--- MATERIAL SHOWN ---
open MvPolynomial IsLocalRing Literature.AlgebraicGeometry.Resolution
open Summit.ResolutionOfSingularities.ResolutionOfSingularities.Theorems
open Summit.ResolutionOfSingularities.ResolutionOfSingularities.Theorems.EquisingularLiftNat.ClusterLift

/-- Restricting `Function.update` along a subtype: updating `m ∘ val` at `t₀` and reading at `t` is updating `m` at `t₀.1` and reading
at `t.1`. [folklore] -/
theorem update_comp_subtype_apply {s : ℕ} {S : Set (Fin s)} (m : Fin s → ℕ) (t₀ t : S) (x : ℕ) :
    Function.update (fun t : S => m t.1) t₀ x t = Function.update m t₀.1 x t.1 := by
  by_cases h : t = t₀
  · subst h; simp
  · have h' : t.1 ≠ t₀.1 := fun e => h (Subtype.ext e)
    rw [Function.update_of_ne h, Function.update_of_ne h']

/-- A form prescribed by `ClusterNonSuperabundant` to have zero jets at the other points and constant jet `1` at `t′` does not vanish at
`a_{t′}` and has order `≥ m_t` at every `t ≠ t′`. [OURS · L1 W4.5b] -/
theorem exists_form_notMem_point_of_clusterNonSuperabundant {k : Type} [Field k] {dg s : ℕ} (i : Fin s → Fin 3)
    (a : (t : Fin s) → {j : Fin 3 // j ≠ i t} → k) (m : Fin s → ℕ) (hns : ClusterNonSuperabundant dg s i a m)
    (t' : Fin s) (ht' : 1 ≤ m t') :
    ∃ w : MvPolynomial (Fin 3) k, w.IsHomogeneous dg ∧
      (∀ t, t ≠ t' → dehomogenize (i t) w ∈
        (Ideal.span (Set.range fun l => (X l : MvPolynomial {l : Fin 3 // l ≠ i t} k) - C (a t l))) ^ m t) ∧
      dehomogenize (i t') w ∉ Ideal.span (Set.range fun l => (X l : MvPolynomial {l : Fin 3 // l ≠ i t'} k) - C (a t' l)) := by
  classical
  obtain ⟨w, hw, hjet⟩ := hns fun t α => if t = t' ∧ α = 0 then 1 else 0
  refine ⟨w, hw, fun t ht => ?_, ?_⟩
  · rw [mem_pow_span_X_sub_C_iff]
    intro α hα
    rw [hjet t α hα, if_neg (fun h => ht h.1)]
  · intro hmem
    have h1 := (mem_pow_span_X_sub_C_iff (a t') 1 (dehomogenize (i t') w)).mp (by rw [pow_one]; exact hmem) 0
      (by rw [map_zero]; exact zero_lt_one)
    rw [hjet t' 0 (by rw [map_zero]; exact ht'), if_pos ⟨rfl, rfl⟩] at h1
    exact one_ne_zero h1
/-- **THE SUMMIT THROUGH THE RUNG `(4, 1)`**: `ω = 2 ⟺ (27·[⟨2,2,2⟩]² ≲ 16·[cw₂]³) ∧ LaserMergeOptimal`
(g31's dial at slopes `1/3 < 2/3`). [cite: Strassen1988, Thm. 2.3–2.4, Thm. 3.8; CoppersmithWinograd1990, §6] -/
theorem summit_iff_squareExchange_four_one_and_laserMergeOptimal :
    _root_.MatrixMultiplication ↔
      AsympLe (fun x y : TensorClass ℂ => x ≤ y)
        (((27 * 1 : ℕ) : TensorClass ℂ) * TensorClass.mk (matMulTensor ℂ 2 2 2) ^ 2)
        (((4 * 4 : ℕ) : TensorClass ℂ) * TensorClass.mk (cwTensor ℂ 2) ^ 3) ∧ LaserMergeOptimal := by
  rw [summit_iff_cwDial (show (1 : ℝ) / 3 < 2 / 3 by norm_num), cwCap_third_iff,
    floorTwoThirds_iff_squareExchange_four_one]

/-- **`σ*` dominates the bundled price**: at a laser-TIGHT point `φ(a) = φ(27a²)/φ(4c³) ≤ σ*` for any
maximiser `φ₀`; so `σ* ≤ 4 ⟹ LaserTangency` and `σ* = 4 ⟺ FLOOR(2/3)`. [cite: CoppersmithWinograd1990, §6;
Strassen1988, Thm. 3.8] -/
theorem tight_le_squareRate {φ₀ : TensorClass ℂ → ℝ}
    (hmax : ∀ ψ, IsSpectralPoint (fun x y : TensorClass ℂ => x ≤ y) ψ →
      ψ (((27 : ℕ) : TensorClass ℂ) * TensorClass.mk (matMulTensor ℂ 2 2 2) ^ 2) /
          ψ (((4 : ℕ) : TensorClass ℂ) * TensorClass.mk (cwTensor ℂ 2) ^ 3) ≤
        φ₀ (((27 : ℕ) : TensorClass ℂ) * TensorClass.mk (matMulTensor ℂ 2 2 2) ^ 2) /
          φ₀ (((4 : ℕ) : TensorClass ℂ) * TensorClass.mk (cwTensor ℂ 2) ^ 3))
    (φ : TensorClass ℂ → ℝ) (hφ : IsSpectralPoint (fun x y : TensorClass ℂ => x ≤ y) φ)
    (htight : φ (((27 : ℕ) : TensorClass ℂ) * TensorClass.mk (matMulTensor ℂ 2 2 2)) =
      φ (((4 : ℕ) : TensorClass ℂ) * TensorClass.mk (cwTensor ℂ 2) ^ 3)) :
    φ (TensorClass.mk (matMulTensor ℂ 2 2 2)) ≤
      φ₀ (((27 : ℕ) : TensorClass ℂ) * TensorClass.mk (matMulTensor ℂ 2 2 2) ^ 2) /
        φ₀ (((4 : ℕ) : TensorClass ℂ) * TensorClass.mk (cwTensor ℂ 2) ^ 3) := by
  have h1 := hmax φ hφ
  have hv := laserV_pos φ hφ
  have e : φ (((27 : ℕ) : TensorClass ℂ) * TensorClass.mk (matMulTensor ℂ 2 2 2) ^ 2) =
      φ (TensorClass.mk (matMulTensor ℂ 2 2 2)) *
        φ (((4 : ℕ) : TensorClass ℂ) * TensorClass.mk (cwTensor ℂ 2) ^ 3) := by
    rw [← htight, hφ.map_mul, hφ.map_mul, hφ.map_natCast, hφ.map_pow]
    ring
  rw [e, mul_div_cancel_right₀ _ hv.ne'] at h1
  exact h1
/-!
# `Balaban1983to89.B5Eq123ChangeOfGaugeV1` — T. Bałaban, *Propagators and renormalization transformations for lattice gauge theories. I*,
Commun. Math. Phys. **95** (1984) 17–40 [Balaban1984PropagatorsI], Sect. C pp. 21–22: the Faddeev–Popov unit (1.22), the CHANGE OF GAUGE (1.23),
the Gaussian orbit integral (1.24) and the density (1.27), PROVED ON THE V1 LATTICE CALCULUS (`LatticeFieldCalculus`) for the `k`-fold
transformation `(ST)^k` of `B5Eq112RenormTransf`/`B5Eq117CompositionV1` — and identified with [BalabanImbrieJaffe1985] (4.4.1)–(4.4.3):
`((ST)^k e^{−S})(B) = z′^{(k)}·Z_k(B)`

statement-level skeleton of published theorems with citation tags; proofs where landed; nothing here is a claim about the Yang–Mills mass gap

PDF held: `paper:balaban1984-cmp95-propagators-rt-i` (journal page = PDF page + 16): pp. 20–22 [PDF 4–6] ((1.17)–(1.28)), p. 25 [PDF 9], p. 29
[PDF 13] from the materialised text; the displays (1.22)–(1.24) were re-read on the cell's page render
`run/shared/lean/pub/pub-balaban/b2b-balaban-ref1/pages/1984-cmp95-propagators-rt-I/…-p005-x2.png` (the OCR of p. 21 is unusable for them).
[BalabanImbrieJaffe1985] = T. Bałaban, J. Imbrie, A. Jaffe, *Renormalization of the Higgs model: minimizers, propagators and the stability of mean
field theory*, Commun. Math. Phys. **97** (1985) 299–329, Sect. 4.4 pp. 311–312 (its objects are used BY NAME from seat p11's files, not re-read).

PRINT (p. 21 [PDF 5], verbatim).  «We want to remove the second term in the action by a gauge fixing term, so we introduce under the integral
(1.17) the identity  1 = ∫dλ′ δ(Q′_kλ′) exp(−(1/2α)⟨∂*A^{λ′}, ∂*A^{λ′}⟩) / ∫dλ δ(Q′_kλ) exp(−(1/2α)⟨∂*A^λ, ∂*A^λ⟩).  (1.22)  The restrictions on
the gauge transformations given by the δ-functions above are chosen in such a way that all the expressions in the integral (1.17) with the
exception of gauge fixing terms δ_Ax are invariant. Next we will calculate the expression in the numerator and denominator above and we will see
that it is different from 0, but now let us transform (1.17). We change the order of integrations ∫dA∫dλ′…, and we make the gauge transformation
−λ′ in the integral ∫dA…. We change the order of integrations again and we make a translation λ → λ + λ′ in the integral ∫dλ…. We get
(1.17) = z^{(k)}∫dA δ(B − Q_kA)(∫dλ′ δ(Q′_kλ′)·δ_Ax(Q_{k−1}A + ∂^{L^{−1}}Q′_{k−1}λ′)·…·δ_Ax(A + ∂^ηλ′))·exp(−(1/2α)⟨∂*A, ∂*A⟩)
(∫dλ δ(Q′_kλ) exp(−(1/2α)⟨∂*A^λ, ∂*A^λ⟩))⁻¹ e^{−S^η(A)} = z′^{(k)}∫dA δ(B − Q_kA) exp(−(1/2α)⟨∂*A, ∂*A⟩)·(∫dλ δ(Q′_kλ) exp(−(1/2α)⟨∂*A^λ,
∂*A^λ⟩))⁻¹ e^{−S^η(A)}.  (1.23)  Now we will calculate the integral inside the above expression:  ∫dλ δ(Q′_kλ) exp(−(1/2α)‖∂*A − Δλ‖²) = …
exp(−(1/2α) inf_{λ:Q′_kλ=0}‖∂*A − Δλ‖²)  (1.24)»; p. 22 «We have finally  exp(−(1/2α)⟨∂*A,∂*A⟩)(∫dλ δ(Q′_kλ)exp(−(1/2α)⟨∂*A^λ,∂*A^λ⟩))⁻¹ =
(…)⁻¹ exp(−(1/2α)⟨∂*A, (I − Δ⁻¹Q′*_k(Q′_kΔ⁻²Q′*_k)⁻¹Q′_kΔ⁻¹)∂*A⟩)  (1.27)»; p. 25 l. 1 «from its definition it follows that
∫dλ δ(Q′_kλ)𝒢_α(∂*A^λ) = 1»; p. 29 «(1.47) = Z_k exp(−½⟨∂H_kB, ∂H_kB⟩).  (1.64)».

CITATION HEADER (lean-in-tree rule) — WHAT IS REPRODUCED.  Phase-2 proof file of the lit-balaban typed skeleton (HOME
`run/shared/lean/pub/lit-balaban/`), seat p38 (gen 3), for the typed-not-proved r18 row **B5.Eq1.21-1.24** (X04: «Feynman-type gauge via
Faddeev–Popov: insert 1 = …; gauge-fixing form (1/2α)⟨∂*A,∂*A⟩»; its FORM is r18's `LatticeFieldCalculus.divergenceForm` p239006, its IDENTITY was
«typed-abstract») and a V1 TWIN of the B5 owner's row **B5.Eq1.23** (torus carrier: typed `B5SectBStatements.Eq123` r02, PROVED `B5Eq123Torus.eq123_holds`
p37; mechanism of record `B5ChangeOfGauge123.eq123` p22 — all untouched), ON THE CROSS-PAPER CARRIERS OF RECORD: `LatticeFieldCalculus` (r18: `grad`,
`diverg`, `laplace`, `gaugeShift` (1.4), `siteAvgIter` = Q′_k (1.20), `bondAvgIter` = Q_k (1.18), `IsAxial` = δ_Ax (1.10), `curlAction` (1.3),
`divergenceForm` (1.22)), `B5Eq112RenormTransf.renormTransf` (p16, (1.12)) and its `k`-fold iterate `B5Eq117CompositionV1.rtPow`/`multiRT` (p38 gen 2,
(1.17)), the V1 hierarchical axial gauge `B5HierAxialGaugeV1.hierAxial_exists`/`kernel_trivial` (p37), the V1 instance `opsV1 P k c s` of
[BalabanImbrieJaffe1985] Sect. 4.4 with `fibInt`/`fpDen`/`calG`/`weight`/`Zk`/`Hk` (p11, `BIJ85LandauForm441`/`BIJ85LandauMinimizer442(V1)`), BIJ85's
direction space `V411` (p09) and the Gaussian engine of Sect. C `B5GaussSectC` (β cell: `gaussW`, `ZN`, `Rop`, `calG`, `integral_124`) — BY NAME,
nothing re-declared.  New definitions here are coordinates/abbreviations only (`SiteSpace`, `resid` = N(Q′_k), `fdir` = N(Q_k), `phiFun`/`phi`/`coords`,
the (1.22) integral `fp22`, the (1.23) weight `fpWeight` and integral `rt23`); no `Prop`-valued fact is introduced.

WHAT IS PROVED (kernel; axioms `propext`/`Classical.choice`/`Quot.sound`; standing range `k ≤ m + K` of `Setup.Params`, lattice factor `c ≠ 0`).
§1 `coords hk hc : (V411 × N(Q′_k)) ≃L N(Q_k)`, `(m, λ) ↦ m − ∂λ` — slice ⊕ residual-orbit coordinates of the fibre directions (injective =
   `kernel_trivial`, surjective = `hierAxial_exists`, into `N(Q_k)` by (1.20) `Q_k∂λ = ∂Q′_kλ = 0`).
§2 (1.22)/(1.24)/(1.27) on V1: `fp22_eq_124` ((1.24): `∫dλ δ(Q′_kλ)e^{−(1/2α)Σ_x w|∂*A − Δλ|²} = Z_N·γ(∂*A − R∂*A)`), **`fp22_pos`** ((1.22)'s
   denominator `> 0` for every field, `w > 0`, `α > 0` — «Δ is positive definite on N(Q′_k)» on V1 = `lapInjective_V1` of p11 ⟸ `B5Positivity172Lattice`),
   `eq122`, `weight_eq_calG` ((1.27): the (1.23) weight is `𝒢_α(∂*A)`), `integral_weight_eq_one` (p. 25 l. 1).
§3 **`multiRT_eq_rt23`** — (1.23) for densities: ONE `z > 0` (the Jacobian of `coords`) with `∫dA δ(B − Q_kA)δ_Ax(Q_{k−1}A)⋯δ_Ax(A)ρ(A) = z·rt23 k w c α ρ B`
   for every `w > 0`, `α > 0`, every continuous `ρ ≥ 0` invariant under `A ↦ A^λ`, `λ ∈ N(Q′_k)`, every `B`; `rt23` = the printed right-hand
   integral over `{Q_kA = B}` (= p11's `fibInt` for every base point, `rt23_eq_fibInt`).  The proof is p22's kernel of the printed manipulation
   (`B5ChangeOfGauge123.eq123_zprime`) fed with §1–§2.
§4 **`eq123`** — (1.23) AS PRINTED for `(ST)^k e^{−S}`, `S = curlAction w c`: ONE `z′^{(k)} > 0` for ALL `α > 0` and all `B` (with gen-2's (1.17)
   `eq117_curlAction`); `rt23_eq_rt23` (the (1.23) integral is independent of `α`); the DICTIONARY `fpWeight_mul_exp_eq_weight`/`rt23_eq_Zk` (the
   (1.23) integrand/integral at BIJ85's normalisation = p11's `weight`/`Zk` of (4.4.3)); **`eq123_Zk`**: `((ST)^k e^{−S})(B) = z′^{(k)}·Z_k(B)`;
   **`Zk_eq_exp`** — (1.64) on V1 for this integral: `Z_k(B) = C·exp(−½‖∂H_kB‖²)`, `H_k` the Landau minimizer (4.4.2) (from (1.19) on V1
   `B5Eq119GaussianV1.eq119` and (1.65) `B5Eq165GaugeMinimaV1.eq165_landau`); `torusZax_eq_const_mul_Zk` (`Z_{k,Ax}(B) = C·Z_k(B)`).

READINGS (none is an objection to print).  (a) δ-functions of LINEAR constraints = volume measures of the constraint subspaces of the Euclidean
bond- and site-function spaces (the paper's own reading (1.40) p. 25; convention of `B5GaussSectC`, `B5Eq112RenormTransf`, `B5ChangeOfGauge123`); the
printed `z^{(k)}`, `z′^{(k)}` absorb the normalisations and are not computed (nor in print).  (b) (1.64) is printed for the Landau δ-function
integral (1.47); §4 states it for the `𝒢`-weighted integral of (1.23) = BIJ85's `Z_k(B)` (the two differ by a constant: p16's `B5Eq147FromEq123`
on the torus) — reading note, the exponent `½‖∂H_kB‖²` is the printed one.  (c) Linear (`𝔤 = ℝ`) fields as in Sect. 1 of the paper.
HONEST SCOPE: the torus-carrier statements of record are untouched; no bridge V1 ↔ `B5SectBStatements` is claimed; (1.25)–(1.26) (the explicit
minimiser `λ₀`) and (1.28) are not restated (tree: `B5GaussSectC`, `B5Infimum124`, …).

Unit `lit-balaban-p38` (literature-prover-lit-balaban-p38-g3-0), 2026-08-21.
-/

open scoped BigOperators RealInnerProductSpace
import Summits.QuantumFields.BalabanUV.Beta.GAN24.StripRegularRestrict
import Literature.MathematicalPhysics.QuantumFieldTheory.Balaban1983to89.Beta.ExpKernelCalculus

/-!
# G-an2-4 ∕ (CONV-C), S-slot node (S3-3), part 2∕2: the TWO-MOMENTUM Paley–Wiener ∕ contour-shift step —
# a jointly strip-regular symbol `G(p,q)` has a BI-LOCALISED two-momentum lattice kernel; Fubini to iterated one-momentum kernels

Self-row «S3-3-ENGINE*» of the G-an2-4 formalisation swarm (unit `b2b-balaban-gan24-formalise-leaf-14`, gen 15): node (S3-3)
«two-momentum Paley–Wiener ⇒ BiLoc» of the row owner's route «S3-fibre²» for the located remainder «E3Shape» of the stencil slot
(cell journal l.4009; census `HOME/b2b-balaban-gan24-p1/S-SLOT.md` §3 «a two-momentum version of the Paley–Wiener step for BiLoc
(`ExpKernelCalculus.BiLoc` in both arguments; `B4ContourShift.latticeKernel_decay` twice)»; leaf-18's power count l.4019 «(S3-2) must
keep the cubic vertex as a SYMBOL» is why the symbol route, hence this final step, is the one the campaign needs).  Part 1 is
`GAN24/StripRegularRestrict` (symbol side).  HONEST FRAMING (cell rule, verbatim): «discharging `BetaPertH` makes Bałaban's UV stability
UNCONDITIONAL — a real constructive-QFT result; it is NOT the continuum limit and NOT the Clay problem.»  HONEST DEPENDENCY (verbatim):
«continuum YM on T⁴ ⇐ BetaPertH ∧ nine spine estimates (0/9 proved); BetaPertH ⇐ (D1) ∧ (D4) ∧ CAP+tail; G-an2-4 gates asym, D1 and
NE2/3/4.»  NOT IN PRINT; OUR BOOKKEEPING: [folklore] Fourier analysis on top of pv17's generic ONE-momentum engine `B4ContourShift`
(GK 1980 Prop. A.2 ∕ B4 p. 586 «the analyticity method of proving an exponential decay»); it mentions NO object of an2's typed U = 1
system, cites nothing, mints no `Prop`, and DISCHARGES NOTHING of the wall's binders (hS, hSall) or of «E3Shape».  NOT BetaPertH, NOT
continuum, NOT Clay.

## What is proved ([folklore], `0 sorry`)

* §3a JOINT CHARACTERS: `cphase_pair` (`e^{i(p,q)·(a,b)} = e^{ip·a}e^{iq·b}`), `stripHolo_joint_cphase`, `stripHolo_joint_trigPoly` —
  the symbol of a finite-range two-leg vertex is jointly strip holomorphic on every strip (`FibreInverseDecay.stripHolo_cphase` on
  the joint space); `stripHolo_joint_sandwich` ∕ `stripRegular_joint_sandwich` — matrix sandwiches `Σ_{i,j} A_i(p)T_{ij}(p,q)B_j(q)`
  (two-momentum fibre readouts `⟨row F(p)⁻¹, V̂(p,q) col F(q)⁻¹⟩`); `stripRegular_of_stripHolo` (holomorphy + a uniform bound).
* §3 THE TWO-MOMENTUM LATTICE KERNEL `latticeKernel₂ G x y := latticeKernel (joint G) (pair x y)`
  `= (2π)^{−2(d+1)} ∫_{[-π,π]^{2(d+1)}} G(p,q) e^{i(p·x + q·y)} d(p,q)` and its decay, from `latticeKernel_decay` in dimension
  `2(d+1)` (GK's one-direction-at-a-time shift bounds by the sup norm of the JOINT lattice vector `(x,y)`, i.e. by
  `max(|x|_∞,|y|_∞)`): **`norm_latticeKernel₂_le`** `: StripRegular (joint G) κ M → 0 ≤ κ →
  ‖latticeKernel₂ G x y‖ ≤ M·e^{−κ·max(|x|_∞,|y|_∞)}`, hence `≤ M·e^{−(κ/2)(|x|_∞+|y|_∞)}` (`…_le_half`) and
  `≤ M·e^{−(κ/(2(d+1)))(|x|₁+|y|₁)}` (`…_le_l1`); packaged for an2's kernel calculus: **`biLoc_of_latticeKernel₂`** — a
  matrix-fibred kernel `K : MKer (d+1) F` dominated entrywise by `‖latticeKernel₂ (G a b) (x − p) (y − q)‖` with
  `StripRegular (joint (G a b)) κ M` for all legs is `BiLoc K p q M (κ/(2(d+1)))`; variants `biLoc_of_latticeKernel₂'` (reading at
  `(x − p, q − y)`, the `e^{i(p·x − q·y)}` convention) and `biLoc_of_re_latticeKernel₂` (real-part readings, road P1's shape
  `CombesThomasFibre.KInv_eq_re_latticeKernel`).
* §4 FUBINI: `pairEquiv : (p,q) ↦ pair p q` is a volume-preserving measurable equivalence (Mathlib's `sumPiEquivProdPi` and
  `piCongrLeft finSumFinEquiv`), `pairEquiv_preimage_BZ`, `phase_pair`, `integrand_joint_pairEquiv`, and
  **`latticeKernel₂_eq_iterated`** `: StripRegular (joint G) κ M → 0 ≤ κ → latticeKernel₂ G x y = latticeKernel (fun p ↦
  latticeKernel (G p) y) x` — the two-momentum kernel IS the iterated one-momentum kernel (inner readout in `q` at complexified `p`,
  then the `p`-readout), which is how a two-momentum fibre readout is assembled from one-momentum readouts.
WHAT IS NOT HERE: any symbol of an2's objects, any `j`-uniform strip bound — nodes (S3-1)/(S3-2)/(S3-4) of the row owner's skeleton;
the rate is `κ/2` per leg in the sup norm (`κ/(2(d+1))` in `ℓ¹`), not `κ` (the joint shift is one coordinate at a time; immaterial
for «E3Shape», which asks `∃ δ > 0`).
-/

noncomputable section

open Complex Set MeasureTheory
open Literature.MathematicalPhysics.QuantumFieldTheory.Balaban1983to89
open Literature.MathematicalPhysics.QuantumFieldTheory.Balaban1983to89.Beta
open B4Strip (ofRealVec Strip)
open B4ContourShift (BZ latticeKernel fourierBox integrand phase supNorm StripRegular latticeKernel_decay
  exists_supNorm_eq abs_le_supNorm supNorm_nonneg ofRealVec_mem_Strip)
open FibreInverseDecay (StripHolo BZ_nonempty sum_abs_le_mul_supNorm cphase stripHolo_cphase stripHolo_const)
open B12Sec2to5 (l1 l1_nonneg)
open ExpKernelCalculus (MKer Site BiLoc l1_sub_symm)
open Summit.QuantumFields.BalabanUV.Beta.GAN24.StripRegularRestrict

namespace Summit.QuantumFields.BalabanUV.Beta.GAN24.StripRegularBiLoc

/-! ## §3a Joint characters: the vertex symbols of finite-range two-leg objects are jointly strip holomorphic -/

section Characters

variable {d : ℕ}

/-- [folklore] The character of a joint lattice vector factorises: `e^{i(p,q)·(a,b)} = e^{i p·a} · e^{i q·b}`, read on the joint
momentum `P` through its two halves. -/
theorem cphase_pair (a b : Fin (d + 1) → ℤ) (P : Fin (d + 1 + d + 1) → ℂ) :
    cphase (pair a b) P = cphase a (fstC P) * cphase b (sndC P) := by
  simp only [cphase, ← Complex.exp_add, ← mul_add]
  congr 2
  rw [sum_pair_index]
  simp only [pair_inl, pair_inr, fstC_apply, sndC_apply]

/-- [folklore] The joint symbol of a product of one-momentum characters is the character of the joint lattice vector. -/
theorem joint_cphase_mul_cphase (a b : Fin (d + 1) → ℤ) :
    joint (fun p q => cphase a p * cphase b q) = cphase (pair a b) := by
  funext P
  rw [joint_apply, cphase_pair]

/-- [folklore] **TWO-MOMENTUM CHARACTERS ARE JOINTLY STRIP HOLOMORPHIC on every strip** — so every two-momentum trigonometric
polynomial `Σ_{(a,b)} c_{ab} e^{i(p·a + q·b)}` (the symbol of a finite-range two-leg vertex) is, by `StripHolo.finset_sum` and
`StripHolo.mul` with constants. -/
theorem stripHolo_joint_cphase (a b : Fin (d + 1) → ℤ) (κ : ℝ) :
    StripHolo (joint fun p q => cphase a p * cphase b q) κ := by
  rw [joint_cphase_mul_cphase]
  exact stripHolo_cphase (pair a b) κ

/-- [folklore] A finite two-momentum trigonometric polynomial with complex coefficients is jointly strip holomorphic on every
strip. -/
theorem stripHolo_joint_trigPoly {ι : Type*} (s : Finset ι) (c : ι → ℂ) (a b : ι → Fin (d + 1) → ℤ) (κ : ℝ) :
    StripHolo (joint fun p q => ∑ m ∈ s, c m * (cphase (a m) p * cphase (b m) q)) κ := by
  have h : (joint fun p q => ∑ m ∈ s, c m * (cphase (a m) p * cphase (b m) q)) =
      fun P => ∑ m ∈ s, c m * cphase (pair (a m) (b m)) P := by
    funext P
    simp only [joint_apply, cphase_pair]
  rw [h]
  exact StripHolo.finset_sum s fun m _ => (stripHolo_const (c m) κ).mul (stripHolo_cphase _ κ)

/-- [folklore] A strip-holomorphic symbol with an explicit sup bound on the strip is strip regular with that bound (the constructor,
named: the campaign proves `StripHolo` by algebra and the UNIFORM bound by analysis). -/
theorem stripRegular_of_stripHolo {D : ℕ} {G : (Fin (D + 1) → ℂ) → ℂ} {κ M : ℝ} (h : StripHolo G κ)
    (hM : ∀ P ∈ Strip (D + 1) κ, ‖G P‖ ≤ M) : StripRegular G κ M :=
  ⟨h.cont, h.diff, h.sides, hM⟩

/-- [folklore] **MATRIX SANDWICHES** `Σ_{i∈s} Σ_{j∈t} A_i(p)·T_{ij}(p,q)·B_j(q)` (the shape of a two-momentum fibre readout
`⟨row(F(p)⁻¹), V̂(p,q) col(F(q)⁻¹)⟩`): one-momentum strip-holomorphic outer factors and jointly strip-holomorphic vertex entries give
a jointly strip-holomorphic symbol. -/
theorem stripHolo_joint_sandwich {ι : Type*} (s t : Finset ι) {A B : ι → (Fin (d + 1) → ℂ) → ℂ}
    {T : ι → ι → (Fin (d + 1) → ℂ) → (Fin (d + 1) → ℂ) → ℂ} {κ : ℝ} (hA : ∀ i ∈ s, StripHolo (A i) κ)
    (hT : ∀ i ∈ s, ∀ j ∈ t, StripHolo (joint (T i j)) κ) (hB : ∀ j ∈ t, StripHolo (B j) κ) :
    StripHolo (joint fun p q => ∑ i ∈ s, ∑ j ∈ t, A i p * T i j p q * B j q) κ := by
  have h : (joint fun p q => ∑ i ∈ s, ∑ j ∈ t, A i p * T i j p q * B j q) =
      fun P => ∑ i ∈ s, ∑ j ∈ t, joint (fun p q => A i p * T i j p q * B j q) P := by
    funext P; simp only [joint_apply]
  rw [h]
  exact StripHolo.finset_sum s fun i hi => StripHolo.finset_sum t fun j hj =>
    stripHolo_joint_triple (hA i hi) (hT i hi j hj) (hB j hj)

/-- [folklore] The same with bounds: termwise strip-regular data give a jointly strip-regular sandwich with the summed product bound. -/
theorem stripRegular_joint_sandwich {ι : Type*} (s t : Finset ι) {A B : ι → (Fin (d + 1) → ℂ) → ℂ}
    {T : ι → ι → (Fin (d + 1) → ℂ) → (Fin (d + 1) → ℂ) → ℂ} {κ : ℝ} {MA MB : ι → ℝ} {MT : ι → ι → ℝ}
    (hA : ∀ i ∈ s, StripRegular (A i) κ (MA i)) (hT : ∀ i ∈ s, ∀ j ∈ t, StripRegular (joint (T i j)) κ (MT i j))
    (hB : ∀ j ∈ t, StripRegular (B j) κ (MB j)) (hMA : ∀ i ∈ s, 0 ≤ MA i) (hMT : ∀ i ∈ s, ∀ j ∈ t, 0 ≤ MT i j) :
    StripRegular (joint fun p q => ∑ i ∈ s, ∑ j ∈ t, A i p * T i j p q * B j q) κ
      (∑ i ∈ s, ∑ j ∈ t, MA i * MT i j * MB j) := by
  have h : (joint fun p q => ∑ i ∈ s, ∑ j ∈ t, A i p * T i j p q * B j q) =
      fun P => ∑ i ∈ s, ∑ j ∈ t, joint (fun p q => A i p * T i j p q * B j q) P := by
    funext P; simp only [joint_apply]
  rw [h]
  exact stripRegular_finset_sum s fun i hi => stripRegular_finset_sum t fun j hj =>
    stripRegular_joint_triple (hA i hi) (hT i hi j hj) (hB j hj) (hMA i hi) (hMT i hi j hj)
---
▶ [ABOUT THIS EXERCISE] Filter the entries above down to the lines containing the word "HONEST".

▶ [SOLUTION FOR THIS PROBLEM]
HONEST SCOPE: the torus-carrier statements of record are untouched; no bridge V1 ↔ `B5SectBStatements` is claimed; (1.25)–(1.26) (the explicit
`GAN24/StripRegularRestrict` (symbol side).  HONEST FRAMING (cell rule, verbatim): «discharging `BetaPertH` makes Bałaban's UV stability
UNCONDITIONAL — a real constructive-QFT result; it is NOT the continuum limit and NOT the Clay problem.»  HONEST DEPENDENCY (verbatim):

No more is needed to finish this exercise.